Modeling of dynamic phenomena in aqueous foams (review)

Abstract

Analytical review of investigations aimed at studying the aqueous foam behavior under the shock-wave impact is given. The main approaches and theoretical approximations used in the development of aqueous foams models are analyzed. The two-phase gas-drop model of aqueous foam is considered, based on the laws of conservation of mass, momentum, and energy in accordance with one-pressure, two-velocity, two-temperature approximations. The model describes foam dynamics under a high - intensity impact, which destroys the foam structure into microdroplets, and takes into account interfacial heat transfer, interfacial drag and virtual mass forces and the phenomenon of foam syneresis (deposition). The numerical implementation of the model was carried out using new solvers in the OpenFOAM software. The analysis of the numerical solution of the spherical explosion in aqueous foam is given for the conditions of the literature experimental data. The syneresis influence on the intensity and velocity of shock wave propagation is shown. The two-phase model of aqueous foam is considered, which takes into account its elastic- viscous-plastic properties for conditions of weak impact that does not destroy foam structure.
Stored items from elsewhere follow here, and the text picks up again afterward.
import Summits.ValiantsHypothesis.ValiantsHypothesis.Theorems.NewtonUnitEquationsTwoProductsFormalLogLinearisationDefs

/-!
# Sub-box truncated-congruence cascade on the digit grid — val-idea-34 g10 (crux stmt-ValiantsHypothesis-5906)

Crux-workfile companion of the crux idea card `subbox-congruence-cascade` (T-γ (γ1) of record: every factor
supported on `{0} ∪ A_s`, `A_s = {2^a e₁ + 2^b e₂ : a, b < s}`, `t − 1 = s²`).

KERNEL FACTS (0 sorry): `truncatedCongruence_holds : TruncatedCongruence` — below an LL-visible vertex `p`
(strict `ξ`-top, `ξ` in the open negative quadrant) every coordinate box `[0,N) × [0,M)` under `p` and missing `p`
is an IDENTITY BOX: `∏(1 + u_j^B) ≡ ∏(1 + v_j^B) mod (X^N, Y^M)`; `congruenceDownward_holds : CongruenceDownward` —
identity boxes form a down-set. Support-free, padding-robust (a padded factor `u_j = 0` truncates to `0`).

TYPED TARGETS (defs only, OPEN): `DigitGridTwoProducts` = `TwoProducts` verbatim restricted to `{0} ∪ A_s`
supports (the γ1 statement of record, residual currency); `DigitGridLLLaw` = the cascade's conjectured output at
the lacunary (LL) corner, first-order shape `C·m^c·s²`, NOT t-free; rev 2 adds the (U1) carry-free targets
`CarryFreeDigitGridTwoProducts` / `CarryFreeLLLaw` (base `β ≥ m+1`, VERDICT #25).

Honest frame: bookkeeping + one exact lemma; `TwoProducts` / `PlanarCellBound` / `ResidualLawV25` / `closes`
UNMOVED (v25 @c11a592d1404, 1 sorry `stub_residual`). VP ≠ VNP is NOT proved.
-/

set_option linter.dupNamespace false

namespace Summit.ValiantsHypothesis.ValiantsHypothesis.Cruxes.TwoProducts.SubboxCascade

open MvPolynomial
open scoped BigOperators
open Summit.ValiantsHypothesis.ValiantsHypothesis.Theorems.NewtonUnitEquations.TwoProducts.FormalLogLinearisation

/-- Box truncation: keep exactly the monomials whose exponent lies in the coordinate box `[0,N) × [0,M)`. -/
noncomputable def boxTrunc (N M : ℕ) (p : MvPolynomial (Fin 2) ℂ) : MvPolynomial (Fin 2) ℂ :=
  ∑ e ∈ p.support.filter (fun e => e 0 < N ∧ e 1 < M), monomial e (coeff e p)

/-- (D2, first lemma) TRUNCATED CONGRUENCE. If `p` is the strict `ξ`-top of `supp(∏(1+u_j) − ∏(1+v_j))` for a
weight `ξ` in the OPEN negative quadrant, then for every coordinate box `B = [0,N) × [0,M)` lying below `p`
(`N ≤ p₀ + 1`, `M ≤ p₁ + 1`) and missing `p` (`N ≤ p₀ ∨ M ≤ p₁`), the box-truncated instance is an identity
INSIDE the box. (On γ1 the cascade uses `N = 2^{a*}`, `M = 2^{b*}`, the dyadic class of `p`.) [this file] -/
def TruncatedCongruence : Prop :=
  ∀ (m : ℕ) (u v : Fin m → MvPolynomial (Fin 2) ℂ) (p : Expo) (ξ : Fin 2 → ℝ),
    ξ 0 < 0 → ξ 1 < 0 → IsStrictTop ξ (↑(tailDiff u v).support : Set Expo) p →
    ∀ N M : ℕ, N ≤ p 0 + 1 → M ≤ p 1 + 1 → (N ≤ p 0 ∨ M ≤ p 1) →
    ∀ x : Expo, x 0 < N → x 1 < M →
      coeff x (tailDiff (fun j => boxTrunc N M (u j)) (fun j => boxTrunc N M (v j))) = 0

/-- (D2, bookkeeping) identity boxes form a DOWN-SET: a congruence on `[0,N) × [0,M)` restricts to every smaller
box. [this file] -/
def CongruenceDownward : Prop :=
  ∀ (m : ℕ) (u v : Fin m → MvPolynomial (Fin 2) ℂ) (N M N' M' : ℕ), N' ≤ N → M' ≤ M →
    (∀ x : Expo, x 0 < N → x 1 < M →
      coeff x (tailDiff (fun j => boxTrunc N M (u j)) (fun j => boxTrunc N M (v j))) = 0) →
    ∀ x : Expo, x 0 < N' → x 1 < M' →
      coeff x (tailDiff (fun j => boxTrunc N' M' (u j)) (fun j => boxTrunc N' M' (v j))) = 0

/-- Coefficients of the box truncation. -/
theorem coeff_boxTrunc (N M : ℕ) (p : MvPolynomial (Fin 2) ℂ) (x : Expo) :
    coeff x (boxTrunc N M p) = if x 0 < N ∧ x 1 < M then coeff x p else 0 := by
  classical
  unfold boxTrunc
  rw [coeff_sum]
  simp only [coeff_monomial]
  rw [Finset.sum_ite_eq' (p.support.filter (fun e => e 0 < N ∧ e 1 < M)) x (fun e => coeff e p)]
  simp only [Finset.mem_filter, MvPolynomial.mem_support_iff]
  by_cases hx : x 0 < N ∧ x 1 < M
  · by_cases hc : coeff x p = 0
    · simp [hx, hc]
    · simp [hx, hc]
  · simp [hx]

/-- In the box, `1 + boxTrunc u` and `1 + u` have the same coefficients. -/
theorem coeff_one_add_boxTrunc (N M : ℕ) (q : MvPolynomial (Fin 2) ℂ) (x : Expo)
    (hx0 : x 0 < N) (hx1 : x 1 < M) :
    coeff x (1 + boxTrunc N M q) = coeff x (1 + q) := by
  rw [coeff_add, coeff_add, coeff_boxTrunc]
  simp [hx0, hx1]

/-- Products are congruent modulo the box-complement ideal: if two finite families agree coefficientwise inside
the box `[0,N) × [0,M)`, so do their products (exponents are componentwise additive and nonnegative). -/
theorem coeff_prod_box_congr {m : ℕ} (N M : ℕ) (F G : Fin m → MvPolynomial (Fin 2) ℂ)
    (h : ∀ j, ∀ x : Expo, x 0 < N → x 1 < M → coeff x (F j) = coeff x (G j)) :
    ∀ (s : Finset (Fin m)) (x : Expo), x 0 < N → x 1 < M →
      coeff x (∏ j ∈ s, F j) = coeff x (∏ j ∈ s, G j) := by
  classical
  intro s
  induction s using Finset.induction_on with
  | empty => intro x _ _; simp
  | insert a s ha ih =>
    intro x hx0 hx1
    rw [Finset.prod_insert ha, Finset.prod_insert ha, coeff_mul, coeff_mul]
    apply Finset.sum_congr rfl
    intro ab hab
    rw [Finset.HasAntidiagonal.mem_antidiagonal] at hab
    have h0 : ab.1 0 + ab.2 0 = x 0 := by
      have := congrArg (fun e : Expo => e 0) hab
      simpa [Finsupp.add_apply] using this
    have h1 : ab.1 1 + ab.2 1 = x 1 := by
      have := congrArg (fun e : Expo => e 1) hab
      simpa [Finsupp.add_apply] using this
    rw [h a ab.1 (by omega) (by omega), ih ab.2 (by omega) (by omega)]

/-- The truncated difference of products agrees with the original one inside the box. -/
theorem coeff_tailDiff_boxTrunc {m : ℕ} (N M : ℕ) (u v : Fin m → MvPolynomial (Fin 2) ℂ) (x : Expo)
    (hx0 : x 0 < N) (hx1 : x 1 < M) :
    coeff x (tailDiff (fun j => boxTrunc N M (u j)) (fun j => boxTrunc N M (v j))) =
      coeff x (tailDiff u v) := by
  unfold tailDiff
  rw [coeff_sub, coeff_sub]
  have hu := coeff_prod_box_congr N M (fun j => 1 + boxTrunc N M (u j)) (fun j => 1 + u j)
    (fun j y hy0 hy1 => coeff_one_add_boxTrunc N M (u j) y hy0 hy1) Finset.univ x hx0 hx1
  have hv := coeff_prod_box_congr N M (fun j => 1 + boxTrunc N M (v j)) (fun j => 1 + v j)
    (fun j y hy0 hy1 => coeff_one_add_boxTrunc N M (v j) y hy0 hy1) Finset.univ x hx0 hx1
  rw [hu, hv]

/-- Two truncations agree inside the smaller box. -/
theorem coeff_tailDiff_boxTrunc_mono {m : ℕ} (N M N' M' : ℕ) (hN : N' ≤ N) (hM : M' ≤ M)
    (u v : Fin m → MvPolynomial (Fin 2) ℂ) (x : Expo) (hx0 : x 0 < N') (hx1 : x 1 < M') :
    coeff x (tailDiff (fun j => boxTrunc N' M' (u j)) (fun j => boxTrunc N' M' (v j))) =
      coeff x (tailDiff (fun j => boxTrunc N M (u j)) (fun j => boxTrunc N M (v j))) := by
  rw [coeff_tailDiff_boxTrunc N' M' u v x hx0 hx1,
    coeff_tailDiff_boxTrunc N M u v x (lt_of_lt_of_le hx0 hN) (lt_of_lt_of_le hx1 hM)]

/-- KERNEL FACT: identity boxes form a down-set. -/
theorem congruenceDownward_holds : CongruenceDownward := by
  intro m u v N M N' M' hN hM hbox x hx0 hx1
  rw [coeff_tailDiff_boxTrunc_mono N M N' M' hN hM u v x hx0 hx1]
  exact hbox x (lt_of_lt_of_le hx0 hN) (lt_of_lt_of_le hx1 hM)

/-- KERNEL FACT (D2 first lemma): the truncated congruence below an LL-visible vertex. -/
theorem truncatedCongruence_holds : TruncatedCongruence := by
  intro m u v p ξ hξ0 hξ1 htop N M hN hM hmiss x hx0 hx1
  rw [coeff_tailDiff_boxTrunc N M u v x hx0 hx1]
  -- `x` lies coordinatewise below `p` and differs from it, so its weight is ≥ that of `p`; a strict top forbids it.
  have hxp0 : x 0 ≤ p 0 := by omega
  have hxp1 : x 1 ≤ p 1 := by omega
  have hne : x ≠ p := by
    intro hxp
    subst hxp
    rcases hmiss with h | h <;> omega
  by_contra hc
  have hxS : x ∈ (↑(tailDiff u v).support : Set Expo) := by
    rw [Finset.mem_coe, MvPolynomial.mem_support_iff]
    exact hc
  have hlt := htop.2 x hxS hne
  unfold wt at hlt
  have c0 : ((x 0 : ℕ) : ℝ) ≤ ((p 0 : ℕ) : ℝ) := by exact_mod_cast hxp0
  have c1 : ((x 1 : ℕ) : ℝ) ≤ ((p 1 : ℕ) : ℝ) := by exact_mod_cast hxp1
  nlinarith [mul_le_mul_of_nonpos_left c0 hξ0.le, mul_le_mul_of_nonpos_left c1 hξ1.le]

/-- The digit grid `A_s = {2^a e₁ + 2^b e₂ : a, b < s}` (T-γ (γ1) alphabet of record). -/
def DigitGrid (s : ℕ) : Set Expo :=
  {e | ∃ a b : ℕ, a < s ∧ b < s ∧ e 0 = 2 ^ a ∧ e 1 = 2 ^ b}

/-- LL-VISIBLE points: visible vertices exposed from the OPEN negative quadrant (the origin corner of the cell
complex; on γ1 the lacunary corner, where the geometric ceiling `LL ≈ s^{(m+1)/2}/√((m−1)!)` is super-currency —
CEILING-TABLE f00f4ea2baa7e93f, READOUT j321871). -/
def llVisible {m : ℕ} (u v : Fin m → MvPolynomial (Fin 2) ℂ) : Set Expo :=
  {l | ∃ ξ : Fin 2 → ℝ, ξ 0 < 0 ∧ ξ 1 < 0 ∧ ValidWeight u v ξ ∧
    IsStrictTop ξ (↑(tailDiff u v).support : Set Expo) l}

/-- (D1 target, the named toy) `TwoProducts` VERBATIM restricted to factors supported on `{0} ∪ A_s` (so
`t = s² + 1`): the T-γ (γ1) statement of record in the residual currency `2^{am}(t+2)^b`. A consequence of
`TwoProducts`; OPEN; print gives `k·t^{2m/3}` (KPTT arXiv:1308.2286 Thm 6) and nothing class-specific. -/
def DigitGridTwoProducts : Prop :=
  ∃ a b : ℕ, ∀ (m s : ℕ) (f g : Fin m → MvPolynomial (Fin 2) ℂ),
    (∀ j, ∀ e ∈ (f j).support, e = 0 ∨ e ∈ DigitGrid s) →
    (∀ j, ∀ e ∈ (g j).support, e = 0 ∨ e ∈ DigitGrid s) →
    (Set.extremePoints ℝ (convexHull ℝ ((fun e : Fin 2 →₀ ℕ => fun i : Fin 2 => ((e i : ℕ) : ℝ)) ''
      ((∏ j, f j - ∏ j, g j).support : Set (Fin 2 →₀ ℕ))))).ncard ≤ 2 ^ (a * m) * (s ^ 2 + 2) ^ b

/-- (D1, LL corner — the cascade's CONJECTURED output) on γ1 tails the number of LL-visible points is at most
`C · m^c · s²`: first-order shape (`FO = 2·m·s²`), uniform in `s`, NOT t-free (toyU-consistent, V#24 (5)). -/
def DigitGridLLLaw : Prop :=
  ∃ C c : ℕ, ∀ (m s : ℕ) (u v : Fin m → MvPolynomial (Fin 2) ℂ),
    (∀ j, ∀ e ∈ (u j).support, e ∈ DigitGrid s) → (∀ j, ∀ e ∈ (v j).support, e ∈ DigitGrid s) →
    (llVisible u v).ncard ≤ C * m ^ c * s ^ 2

/-! ## rev 2 (after val-idea-crit-8 g3 VERDICT #25, KEEP-γ ★★): the (U1) upgrade target typed — the CARRY-FREE class -/

/-- The base-`β` digit grid `{β^a e₁ + β^b e₂ : a, b < s}` (`β = 2` is `DigitGrid s`; for `β ≥ m+1` no `≤ m`-fold digit sum
carries, and identity boxes force row coincidence — VERDICT #25 check (b), «banked true»). -/
def DigitGridB (β s : ℕ) : Set Expo :=
  {e | ∃ a b : ℕ, a < s ∧ b < s ∧ e 0 = β ^ a ∧ e 1 = β ^ b}

/-- (U1, D1 toy isolating the COUNT from the carry problem) `TwoProducts` VERBATIM on factors supported on `{0} ∪ A_s^{(β)}`
with `β ≥ m + 1` (carry-free): rigidity below every LL-visible point is a theorem there (paper), only the inter-piece count of
the hook expansion remains. OPEN; in crux currency `2^{am}(s²+2)^b`; not t-free, not m-free. -/
def CarryFreeDigitGridTwoProducts : Prop :=
  ∃ a b : ℕ, ∀ (m s β : ℕ) (f g : Fin m → MvPolynomial (Fin 2) ℂ), m + 1 ≤ β →
    (∀ j, ∀ e ∈ (f j).support, e = 0 ∨ e ∈ DigitGridB β s) →
    (∀ j, ∀ e ∈ (g j).support, e = 0 ∨ e ∈ DigitGridB β s) →
    (Set.extremePoints ℝ (convexHull ℝ ((fun e : Fin 2 →₀ ℕ => fun i : Fin 2 => ((e i : ℕ) : ℝ)) ''
      ((∏ j, f j - ∏ j, g j).support : Set (Fin 2 →₀ ℕ))))).ncard ≤ 2 ^ (a * m) * (s ^ 2 + 2) ^ b

/-- (U1, LL corner) the carry-free LL law in COUNTING SHAPE (VERDICT #25 (L-ii): law shape = counting shape `C·m^c·s²`;
a kill takes a fixed-`m` family with `#llVisible ≥ s^{2+ε}`, not `s^{1+ε}`). Tails version (`u_j = f_j − 1`, constant `1`). -/
def CarryFreeLLLaw : Prop :=
  ∃ C c : ℕ, ∀ (m s β : ℕ) (u v : Fin m → MvPolynomial (Fin 2) ℂ), m + 1 ≤ β →
    (∀ j, ∀ e ∈ (u j).support, e ∈ DigitGridB β s) → (∀ j, ∀ e ∈ (v j).support, e ∈ DigitGridB β s) →
    (llVisible u v).ncard ≤ C * m ^ c * s ^ 2

/-! ## rev 3 (same session, after computing carry-free GEOMETRIC ceilings exactly — seat note N4):
the carry-free LL corner looks GEOMETRICALLY capped (linear in `s` at fixed `m`: `3s−4` for `m = 2` up to `s = 14`,
`7s−15` for `m = 3`, large base), so `(U1)` may be decided by geometry alone; the two statements that make this precise,
and the conditional count `(U1′)` that isolates the cascade's count mechanism INSIDE base 2. All OPEN. -/

/-- `k`-fold sums (1 ≤ k ≤ m) of base-`β` digit-grid letters: the only exponents a difference of two products of `m`
factors supported on `{0} ∪ A_s^{(β)}` can have (besides `0`). -/
def DigitSums (β s m : ℕ) : Set Expo :=
  {e | ∃ k : ℕ, 1 ≤ k ∧ k ≤ m ∧ ∃ w : Fin k → Expo, (∀ i, w i ∈ DigitGridB β s) ∧ e = ∑ i, w i}

/-- CONJECTURE G (carry-free geometric ceiling, seat note N4): for `β ≥ m+1` EVERY subset of the `≤ m`-fold digit sums has
at most `C·m^c·s` lower-left hull vertices (strict tops from the open negative quadrant). Exact data (val-idea-34 g10,
`g10/llfast.py`): large base `m=2: 3s−4 (s ≤ 14)`, `m=3: 20,27,34 (s=5,6,7)`, `m=4: 11,20,33 (s=3,4,5)`, `m=5: 16,30`;
`β = m+1`: `m=2: 4s−9 (s ≤ 14)`, `m=3: 8,14,21,30,38`. PROVED part (paper, formal limit `β → ∞`): edge levels are
non-decreasing along the chain and generic-scale directions see `≤ (2s+1)(|F_m|+1)` vertices, `|F_m| = #{p/q : p,q ≤ m}`;
the infinitesimally-tied directions are the unproved remainder. If G holds with `m^c` (even `2^{O(m)}`), `CarryFreeLLLaw`
follows with NO cancellation analysis, i.e. `(U1)` cannot test the count mechanism. -/
def CarryFreeGeometricCeiling : Prop :=
  ∃ C c : ℕ, ∀ (β s m : ℕ) (S : Set Expo), m + 1 ≤ β → S ⊆ DigitSums β s m →
    {p | ∃ ξ : Fin 2 → ℝ, ξ 0 < 0 ∧ ξ 1 < 0 ∧ IsStrictTop ξ S p}.ncard ≤ C * m ^ c * s

/-- Row coincidence below every LL-visible point: for each LL-visible `p` and every coordinate box strictly below it in
one direction, the truncated rows agree AS MULTISETS (what UFD gives for free when `β ≥ m+1`; in base 2 it is the
conjectured rigidity, true only up to the thick hook — so this hypothesis IDEALISES base 2). -/
def RowCoincidenceBelowLL {m : ℕ} (u v : Fin m → MvPolynomial (Fin 2) ℂ) : Prop :=
  ∀ p ∈ llVisible u v, ∀ N M : ℕ, N ≤ p 0 + 1 → M ≤ p 1 + 1 → (N ≤ p 0 ∨ M ≤ p 1) →
    (Finset.univ.val.map fun j => boxTrunc N M (u j)) = (Finset.univ.val.map fun j => boxTrunc N M (v j))

/-- `(U1′)` — the count mechanism isolated INSIDE base 2 (where the geometric ceiling is super-currency in `m`,
CEILING-TABLE f00f4ea2baa7e93f): assuming row coincidence below LL-visible points, the LL count has counting shape.
This is exactly what the hook expansion + slab / leading-form analysis of the card must deliver. OPEN. -/
def DigitGridLLLawGivenRigidity : Prop :=
  ∃ C c : ℕ, ∀ (m s : ℕ) (u v : Fin m → MvPolynomial (Fin 2) ℂ),
    (∀ j, ∀ e ∈ (u j).support, e ∈ DigitGrid s) → (∀ j, ∀ e ∈ (v j).support, e ∈ DigitGrid s) →
    RowCoincidenceBelowLL u v → (llVisible u v).ncard ≤ C * m ^ c * s ^ 2

/-- rev 4: the LL law SHARPENED to linear-in-`s` (licensed by val-idea-crit-8 g3's 01:48:17Z correction — counting at LL
buys only `≈ 1.7·s·√m` — and by note N4: base-2 geometric LL ceiling is `4s−9` for `m = 2` but `s²−3s+6` for `m = 3`, so for
`m ≥ 3` a linear law has content against geometry). Kill: a fixed-`m` γ1 family with `#llVisible ≥ c·s^{1+ε}`. OPEN. -/
def DigitGridLLLawLinear : Prop :=
  ∃ C c : ℕ, ∀ (m s : ℕ) (u v : Fin m → MvPolynomial (Fin 2) ℂ),
    (∀ j, ∀ e ∈ (u j).support, e ∈ DigitGrid s) → (∀ j, ∀ e ∈ (v j).support, e ∈ DigitGrid s) →
    (llVisible u v).ncard ≤ C * m ^ c * s

theorem digitGridLLLaw_of_linear (h : DigitGridLLLawLinear) : DigitGridLLLaw := by
  obtain ⟨C, c, hC⟩ := h
  refine ⟨C, c, fun m s u v hu hv => (hC m s u v hu hv).trans ?_⟩
  rcases Nat.eq_zero_or_pos s with rfl | hs
  · simp
  · exact Nat.mul_le_mul_left _ (by nlinarith)

end Summit.ValiantsHypothesis.ValiantsHypothesis.Cruxes.TwoProducts.SubboxCascade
The model takes into account the elastic properties of aqueous foam at small deformations and describes it as a non-Newtonian fluid when the foam changes its state from the elastic to viscoplastic. The weak shock wave propagation dynamics in the layer of aqueous foam with the formation of a two-wave structure, consisting of the main wave and the elastic precursor ahead of it, is analyzed. The process of local aqueous foam compaction zone formation, followed by a gaseous region, behind the shock wave front is shown. The reliability of the obtained results of numerical studies is confirmed by their agreement with the literature experimental data.